### Dataset content
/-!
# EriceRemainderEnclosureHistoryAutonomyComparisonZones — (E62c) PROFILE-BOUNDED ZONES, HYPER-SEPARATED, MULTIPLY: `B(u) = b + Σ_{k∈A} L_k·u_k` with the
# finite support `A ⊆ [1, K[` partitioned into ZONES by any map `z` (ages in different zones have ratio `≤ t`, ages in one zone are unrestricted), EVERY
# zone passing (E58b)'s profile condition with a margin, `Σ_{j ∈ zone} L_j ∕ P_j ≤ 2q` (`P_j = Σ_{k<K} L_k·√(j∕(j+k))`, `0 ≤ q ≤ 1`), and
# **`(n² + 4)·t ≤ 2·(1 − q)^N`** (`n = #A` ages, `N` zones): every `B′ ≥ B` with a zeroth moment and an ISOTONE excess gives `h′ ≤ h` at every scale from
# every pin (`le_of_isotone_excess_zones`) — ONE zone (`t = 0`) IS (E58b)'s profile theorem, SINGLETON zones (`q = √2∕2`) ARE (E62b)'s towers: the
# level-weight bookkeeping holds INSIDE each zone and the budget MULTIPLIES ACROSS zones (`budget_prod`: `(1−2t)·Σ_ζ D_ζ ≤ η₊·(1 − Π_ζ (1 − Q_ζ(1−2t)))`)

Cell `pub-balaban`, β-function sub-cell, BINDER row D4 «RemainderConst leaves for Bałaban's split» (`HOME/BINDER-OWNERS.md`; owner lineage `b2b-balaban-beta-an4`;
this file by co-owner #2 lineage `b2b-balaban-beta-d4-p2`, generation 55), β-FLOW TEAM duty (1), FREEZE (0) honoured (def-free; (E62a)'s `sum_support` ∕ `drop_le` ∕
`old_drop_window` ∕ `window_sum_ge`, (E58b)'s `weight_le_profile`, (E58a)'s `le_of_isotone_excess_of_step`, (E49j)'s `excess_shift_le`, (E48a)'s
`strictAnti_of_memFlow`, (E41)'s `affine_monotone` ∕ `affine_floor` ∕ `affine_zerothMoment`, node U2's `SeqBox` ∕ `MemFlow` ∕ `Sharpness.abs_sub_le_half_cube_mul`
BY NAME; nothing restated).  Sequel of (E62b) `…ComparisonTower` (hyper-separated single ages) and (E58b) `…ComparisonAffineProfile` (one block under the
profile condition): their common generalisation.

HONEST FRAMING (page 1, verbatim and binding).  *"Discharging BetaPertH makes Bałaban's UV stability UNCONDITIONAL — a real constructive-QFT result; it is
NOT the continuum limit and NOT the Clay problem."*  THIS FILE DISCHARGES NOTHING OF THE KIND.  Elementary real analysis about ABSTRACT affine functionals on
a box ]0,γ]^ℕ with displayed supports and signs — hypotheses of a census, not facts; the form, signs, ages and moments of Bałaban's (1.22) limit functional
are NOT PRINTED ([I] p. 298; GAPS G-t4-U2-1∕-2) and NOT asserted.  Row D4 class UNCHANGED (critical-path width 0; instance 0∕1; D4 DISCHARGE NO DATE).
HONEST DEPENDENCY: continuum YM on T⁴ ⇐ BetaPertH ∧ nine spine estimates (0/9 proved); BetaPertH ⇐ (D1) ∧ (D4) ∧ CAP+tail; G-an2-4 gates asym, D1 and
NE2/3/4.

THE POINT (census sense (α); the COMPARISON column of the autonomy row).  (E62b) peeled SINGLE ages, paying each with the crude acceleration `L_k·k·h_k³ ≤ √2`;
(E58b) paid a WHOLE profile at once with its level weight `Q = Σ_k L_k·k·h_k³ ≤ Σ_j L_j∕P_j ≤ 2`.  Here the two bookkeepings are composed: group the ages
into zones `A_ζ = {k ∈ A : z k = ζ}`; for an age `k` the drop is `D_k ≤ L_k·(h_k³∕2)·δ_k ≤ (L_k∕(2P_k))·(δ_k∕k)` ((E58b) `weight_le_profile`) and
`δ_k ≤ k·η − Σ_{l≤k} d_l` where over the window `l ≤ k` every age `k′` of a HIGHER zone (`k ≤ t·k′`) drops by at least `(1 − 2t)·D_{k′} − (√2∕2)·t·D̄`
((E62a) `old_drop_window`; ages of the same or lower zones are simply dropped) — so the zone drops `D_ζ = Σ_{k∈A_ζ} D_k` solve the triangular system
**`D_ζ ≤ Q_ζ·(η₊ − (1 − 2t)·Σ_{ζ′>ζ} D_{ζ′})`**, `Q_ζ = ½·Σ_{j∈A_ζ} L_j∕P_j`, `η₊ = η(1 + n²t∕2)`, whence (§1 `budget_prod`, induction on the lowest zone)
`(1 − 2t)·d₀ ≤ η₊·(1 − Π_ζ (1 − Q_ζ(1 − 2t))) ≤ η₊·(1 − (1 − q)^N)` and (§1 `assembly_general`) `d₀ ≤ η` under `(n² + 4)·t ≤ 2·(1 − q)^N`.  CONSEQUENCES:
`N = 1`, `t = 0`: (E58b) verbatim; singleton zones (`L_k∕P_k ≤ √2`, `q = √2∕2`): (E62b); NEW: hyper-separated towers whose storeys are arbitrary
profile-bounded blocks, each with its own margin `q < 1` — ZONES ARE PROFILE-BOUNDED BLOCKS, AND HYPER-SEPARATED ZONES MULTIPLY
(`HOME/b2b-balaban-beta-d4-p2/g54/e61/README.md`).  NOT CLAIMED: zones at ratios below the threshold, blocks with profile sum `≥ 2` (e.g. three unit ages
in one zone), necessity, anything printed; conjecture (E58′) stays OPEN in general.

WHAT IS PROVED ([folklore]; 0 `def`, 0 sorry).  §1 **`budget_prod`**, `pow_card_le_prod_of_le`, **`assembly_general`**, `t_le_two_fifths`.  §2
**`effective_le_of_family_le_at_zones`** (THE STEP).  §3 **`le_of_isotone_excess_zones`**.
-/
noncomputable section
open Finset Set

### Exercise aim
Keeping every character as it is, restate the lines above that run from the line with "# zone passing" through the line with "# every pin", both included, and nothing else.

### Expected answer
# zone passing (E58b)'s profile condition with a margin, `Σ_{j ∈ zone} L_j ∕ P_j ≤ 2q` (`P_j = Σ_{k<K} L_k·√(j∕(j+k))`, `0 ≤ q ≤ 1`), and
# **`(n² + 4)·t ≤ 2·(1 − q)^N`** (`n = #A` ages, `N` zones): every `B′ ≥ B` with a zeroth moment and an ISOTONE excess gives `h′ ≤ h` at every scale from
# every pin (`le_of_isotone_excess_zones`) — ONE zone (`t = 0`) IS (E58b)'s profile theorem, SINGLETON zones (`q = √2∕2`) ARE (E62b)'s towers: the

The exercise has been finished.